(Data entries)
______
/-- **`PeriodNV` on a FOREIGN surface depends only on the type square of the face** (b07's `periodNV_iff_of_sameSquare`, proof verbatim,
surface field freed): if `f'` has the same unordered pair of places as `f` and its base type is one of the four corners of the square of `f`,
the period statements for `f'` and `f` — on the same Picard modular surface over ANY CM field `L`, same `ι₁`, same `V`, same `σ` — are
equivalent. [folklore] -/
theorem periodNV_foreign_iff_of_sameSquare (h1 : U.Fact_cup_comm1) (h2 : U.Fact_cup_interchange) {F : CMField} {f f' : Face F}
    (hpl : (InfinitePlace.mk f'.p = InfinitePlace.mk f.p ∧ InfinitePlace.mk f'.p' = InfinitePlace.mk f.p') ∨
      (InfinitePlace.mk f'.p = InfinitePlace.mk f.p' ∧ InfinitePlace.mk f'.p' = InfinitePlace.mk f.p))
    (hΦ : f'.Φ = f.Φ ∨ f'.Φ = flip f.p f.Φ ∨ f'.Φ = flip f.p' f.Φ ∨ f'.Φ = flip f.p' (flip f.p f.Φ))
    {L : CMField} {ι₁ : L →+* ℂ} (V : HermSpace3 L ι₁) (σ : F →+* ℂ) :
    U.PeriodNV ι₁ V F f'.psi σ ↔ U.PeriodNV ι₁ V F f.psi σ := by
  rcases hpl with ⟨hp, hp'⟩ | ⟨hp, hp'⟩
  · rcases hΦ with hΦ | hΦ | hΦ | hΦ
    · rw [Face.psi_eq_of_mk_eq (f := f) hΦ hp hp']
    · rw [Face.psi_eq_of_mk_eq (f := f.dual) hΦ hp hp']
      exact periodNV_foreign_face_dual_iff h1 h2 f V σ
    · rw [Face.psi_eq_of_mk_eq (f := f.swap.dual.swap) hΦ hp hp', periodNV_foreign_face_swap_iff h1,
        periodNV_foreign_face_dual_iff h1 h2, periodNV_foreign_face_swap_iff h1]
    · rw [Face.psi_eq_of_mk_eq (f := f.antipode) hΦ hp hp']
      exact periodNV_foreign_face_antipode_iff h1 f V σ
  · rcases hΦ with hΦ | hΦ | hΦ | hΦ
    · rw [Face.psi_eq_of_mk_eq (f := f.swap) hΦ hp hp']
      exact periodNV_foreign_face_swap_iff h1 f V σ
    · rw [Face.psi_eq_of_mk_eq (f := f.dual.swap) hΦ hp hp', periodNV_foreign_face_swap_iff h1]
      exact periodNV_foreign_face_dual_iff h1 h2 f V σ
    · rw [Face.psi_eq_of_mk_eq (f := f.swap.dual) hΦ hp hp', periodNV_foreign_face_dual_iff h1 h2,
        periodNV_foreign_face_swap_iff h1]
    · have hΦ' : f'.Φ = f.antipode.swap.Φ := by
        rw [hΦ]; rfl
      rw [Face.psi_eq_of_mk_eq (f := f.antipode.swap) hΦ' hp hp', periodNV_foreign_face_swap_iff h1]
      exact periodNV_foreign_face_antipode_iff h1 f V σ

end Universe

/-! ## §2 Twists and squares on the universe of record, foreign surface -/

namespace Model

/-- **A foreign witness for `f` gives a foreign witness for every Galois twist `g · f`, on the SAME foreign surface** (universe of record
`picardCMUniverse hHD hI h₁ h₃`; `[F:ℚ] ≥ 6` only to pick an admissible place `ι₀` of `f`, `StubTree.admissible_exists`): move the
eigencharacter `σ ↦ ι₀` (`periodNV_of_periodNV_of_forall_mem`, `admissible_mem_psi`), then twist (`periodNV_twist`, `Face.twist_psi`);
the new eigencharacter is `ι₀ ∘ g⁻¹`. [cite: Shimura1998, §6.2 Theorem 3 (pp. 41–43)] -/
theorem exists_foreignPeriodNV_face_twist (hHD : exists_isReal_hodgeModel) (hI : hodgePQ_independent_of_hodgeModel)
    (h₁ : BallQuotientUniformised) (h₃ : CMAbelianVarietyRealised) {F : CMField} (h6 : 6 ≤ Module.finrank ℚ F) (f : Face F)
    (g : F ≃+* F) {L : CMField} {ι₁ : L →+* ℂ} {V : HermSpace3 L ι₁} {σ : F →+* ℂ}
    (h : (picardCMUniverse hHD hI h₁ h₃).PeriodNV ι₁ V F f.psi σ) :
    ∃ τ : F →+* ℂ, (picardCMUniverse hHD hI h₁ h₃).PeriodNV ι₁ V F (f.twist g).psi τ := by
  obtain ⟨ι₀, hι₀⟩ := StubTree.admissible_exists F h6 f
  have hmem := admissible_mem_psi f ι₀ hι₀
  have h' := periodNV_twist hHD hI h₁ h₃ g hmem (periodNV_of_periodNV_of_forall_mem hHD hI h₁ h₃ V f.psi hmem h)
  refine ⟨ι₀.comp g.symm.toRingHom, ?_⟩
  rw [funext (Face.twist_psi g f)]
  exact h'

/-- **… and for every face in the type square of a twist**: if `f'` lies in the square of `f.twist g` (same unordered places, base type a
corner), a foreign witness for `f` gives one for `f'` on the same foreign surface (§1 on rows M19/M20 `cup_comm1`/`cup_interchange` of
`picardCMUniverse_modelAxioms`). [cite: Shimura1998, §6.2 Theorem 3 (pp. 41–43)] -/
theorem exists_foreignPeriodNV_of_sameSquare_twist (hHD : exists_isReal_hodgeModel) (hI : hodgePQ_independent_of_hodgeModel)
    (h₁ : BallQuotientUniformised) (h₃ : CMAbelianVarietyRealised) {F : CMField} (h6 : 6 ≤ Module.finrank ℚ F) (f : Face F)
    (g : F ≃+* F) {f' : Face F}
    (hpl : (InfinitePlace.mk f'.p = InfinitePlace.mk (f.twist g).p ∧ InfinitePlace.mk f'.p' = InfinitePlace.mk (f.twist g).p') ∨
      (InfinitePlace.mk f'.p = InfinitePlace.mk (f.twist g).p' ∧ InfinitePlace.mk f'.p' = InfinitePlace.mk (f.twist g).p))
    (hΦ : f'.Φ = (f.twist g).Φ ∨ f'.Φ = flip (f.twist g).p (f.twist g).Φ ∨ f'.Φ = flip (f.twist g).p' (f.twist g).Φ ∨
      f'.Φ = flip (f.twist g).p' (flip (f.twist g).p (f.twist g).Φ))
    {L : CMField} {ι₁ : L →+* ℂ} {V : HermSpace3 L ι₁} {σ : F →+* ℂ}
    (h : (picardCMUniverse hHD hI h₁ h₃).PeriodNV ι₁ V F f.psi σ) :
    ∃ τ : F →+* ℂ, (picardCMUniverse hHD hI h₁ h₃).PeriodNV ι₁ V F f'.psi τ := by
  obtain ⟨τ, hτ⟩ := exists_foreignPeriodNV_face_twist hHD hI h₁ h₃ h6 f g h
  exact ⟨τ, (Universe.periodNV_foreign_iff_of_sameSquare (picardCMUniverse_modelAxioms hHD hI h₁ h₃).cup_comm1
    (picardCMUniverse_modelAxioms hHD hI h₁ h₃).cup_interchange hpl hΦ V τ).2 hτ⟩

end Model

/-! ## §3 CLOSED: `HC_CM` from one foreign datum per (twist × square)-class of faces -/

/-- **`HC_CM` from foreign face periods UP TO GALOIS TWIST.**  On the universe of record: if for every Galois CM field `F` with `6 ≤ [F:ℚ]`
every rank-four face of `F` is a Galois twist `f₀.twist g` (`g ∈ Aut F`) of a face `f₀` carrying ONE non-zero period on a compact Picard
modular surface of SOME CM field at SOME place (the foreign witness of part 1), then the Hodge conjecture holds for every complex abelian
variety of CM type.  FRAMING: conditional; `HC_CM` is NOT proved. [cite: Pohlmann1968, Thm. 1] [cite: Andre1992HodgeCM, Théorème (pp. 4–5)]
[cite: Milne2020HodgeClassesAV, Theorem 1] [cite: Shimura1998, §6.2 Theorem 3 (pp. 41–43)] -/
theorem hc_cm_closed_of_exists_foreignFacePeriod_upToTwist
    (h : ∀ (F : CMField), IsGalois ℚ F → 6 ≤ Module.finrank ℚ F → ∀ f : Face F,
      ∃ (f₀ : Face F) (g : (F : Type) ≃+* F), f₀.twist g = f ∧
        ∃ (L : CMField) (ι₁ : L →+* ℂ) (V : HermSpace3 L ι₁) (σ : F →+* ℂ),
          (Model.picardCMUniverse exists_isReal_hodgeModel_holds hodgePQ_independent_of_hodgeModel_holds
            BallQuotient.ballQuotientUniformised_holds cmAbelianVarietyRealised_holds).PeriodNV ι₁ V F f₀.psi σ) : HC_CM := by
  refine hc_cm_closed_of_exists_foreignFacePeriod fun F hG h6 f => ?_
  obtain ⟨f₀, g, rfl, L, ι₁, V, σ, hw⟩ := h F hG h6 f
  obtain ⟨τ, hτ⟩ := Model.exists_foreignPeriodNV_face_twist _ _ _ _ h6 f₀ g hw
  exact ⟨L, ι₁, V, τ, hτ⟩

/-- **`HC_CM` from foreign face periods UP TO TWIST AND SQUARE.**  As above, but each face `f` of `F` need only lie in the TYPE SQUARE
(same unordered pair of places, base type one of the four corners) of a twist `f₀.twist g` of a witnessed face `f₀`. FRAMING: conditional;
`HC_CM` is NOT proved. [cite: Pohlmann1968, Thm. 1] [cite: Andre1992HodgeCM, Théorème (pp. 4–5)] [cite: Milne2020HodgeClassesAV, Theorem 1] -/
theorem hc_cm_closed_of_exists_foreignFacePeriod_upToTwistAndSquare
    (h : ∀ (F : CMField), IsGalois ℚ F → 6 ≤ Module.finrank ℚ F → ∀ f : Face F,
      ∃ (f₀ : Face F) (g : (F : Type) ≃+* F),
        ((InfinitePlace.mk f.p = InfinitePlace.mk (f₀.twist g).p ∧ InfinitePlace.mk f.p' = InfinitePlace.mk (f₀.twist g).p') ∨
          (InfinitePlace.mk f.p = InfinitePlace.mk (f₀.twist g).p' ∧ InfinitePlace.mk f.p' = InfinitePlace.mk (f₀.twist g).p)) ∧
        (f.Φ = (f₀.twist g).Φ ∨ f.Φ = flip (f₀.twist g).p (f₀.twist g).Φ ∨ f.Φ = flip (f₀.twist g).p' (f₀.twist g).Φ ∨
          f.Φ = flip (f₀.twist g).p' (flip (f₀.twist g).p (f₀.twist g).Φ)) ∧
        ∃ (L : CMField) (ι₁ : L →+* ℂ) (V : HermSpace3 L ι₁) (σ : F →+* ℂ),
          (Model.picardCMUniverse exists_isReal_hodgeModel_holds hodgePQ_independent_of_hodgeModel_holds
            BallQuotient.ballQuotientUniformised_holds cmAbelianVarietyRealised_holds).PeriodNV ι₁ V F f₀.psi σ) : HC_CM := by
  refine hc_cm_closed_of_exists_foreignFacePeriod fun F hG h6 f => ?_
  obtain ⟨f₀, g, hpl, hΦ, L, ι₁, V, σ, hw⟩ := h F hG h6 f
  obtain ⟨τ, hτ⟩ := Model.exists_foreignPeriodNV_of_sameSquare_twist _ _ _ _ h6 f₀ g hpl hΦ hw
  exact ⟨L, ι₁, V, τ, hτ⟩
______
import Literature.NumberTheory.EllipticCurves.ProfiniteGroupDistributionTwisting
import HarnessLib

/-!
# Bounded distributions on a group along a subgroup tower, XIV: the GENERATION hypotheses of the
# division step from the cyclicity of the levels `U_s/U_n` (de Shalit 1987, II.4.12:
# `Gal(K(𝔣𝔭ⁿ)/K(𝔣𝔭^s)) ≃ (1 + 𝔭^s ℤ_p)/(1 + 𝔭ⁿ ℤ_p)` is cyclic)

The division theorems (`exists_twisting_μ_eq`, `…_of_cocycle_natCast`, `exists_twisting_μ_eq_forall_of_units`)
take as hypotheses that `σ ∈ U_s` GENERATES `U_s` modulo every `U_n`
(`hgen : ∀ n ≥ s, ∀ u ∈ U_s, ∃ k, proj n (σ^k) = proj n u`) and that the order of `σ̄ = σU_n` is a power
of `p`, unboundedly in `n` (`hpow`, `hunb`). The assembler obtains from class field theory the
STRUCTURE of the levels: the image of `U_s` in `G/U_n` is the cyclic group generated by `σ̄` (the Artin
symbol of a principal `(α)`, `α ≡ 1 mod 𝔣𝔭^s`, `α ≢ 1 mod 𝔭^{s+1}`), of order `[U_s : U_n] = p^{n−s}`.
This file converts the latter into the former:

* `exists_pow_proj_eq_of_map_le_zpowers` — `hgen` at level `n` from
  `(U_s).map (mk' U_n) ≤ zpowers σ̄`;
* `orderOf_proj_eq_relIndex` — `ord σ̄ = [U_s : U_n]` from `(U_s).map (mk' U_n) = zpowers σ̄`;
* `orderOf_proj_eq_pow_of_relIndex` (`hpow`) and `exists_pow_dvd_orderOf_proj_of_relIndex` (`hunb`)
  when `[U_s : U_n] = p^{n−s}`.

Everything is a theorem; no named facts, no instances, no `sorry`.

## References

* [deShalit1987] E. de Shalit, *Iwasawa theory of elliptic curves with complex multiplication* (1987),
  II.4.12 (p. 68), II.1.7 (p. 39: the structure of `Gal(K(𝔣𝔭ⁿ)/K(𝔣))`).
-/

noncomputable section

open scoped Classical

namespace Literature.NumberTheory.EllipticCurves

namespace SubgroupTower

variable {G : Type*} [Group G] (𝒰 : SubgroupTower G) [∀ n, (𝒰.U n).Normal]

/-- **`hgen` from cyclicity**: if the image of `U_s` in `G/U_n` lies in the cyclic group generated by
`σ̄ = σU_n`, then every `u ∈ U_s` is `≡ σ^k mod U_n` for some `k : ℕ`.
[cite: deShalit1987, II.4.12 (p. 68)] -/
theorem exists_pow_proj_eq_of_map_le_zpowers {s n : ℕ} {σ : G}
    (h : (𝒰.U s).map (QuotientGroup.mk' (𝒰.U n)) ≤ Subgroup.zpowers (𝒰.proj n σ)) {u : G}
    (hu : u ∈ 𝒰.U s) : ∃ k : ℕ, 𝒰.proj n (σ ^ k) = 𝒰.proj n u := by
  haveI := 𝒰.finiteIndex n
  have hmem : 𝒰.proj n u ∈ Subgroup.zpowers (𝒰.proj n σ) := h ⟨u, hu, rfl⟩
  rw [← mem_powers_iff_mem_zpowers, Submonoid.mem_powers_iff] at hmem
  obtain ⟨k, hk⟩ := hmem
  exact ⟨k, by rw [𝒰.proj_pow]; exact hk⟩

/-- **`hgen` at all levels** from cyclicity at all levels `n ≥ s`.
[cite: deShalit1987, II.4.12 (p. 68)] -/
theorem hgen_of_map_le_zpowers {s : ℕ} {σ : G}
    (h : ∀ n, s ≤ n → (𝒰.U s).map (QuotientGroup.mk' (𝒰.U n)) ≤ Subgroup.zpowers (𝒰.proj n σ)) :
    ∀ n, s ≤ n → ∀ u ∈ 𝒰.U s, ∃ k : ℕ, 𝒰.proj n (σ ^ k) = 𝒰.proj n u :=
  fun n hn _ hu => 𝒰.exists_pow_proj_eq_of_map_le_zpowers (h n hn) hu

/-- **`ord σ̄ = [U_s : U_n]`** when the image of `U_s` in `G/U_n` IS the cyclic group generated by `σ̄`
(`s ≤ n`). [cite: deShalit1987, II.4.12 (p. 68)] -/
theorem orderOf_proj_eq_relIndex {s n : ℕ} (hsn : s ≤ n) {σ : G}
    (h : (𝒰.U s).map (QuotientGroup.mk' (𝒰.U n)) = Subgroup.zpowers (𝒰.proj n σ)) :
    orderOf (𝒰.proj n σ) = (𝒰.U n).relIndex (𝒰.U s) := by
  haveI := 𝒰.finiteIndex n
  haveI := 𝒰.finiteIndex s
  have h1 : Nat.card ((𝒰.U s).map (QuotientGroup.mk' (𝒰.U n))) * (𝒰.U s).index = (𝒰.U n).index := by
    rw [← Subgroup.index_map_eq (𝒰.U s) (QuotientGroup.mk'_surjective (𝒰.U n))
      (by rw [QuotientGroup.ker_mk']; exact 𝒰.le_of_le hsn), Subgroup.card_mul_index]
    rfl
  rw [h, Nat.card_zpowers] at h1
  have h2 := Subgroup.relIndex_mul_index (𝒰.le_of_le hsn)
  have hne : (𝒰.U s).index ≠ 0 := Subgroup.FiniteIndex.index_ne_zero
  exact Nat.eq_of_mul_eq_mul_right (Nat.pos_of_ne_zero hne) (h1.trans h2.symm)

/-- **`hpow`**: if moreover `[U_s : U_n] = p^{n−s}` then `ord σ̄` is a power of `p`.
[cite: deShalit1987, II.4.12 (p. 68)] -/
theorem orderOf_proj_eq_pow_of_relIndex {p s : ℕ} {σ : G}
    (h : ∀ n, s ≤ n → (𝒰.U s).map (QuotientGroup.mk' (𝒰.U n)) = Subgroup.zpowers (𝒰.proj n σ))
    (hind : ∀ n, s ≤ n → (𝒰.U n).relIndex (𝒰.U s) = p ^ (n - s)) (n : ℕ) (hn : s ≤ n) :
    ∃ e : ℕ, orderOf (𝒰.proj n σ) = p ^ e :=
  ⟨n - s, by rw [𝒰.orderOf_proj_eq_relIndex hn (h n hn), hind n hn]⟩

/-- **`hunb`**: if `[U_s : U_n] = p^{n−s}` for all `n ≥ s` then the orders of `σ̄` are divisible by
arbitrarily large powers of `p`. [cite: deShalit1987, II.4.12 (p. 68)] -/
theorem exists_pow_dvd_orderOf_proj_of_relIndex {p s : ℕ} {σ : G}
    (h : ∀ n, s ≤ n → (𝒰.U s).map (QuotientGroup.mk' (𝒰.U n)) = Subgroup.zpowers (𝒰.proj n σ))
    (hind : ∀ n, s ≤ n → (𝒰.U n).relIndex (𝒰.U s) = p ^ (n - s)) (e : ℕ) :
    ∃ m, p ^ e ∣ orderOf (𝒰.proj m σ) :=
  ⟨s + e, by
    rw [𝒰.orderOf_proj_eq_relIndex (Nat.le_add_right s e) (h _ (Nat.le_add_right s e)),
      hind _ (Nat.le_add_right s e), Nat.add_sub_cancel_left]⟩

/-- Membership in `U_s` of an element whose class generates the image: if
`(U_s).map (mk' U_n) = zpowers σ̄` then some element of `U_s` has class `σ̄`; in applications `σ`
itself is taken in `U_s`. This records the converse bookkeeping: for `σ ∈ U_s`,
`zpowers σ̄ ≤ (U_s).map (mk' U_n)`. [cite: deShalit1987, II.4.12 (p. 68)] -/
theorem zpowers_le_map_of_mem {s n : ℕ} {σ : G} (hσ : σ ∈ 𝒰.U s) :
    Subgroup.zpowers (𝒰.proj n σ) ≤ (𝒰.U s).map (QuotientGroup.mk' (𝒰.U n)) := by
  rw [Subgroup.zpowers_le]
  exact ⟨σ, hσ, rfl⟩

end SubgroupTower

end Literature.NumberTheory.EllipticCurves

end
______
Task details: Every line above with the word "conditional" belongs in the answer, copied as written.

Task output:
variety of CM type.  FRAMING: conditional; `HC_CM` is NOT proved. [cite: Pohlmann1968, Thm. 1] [cite: Andre1992HodgeCM, Théorème (pp. 4–5)]
(same unordered pair of places, base type one of the four corners) of a twist `f₀.twist g` of a witnessed face `f₀`. FRAMING: conditional;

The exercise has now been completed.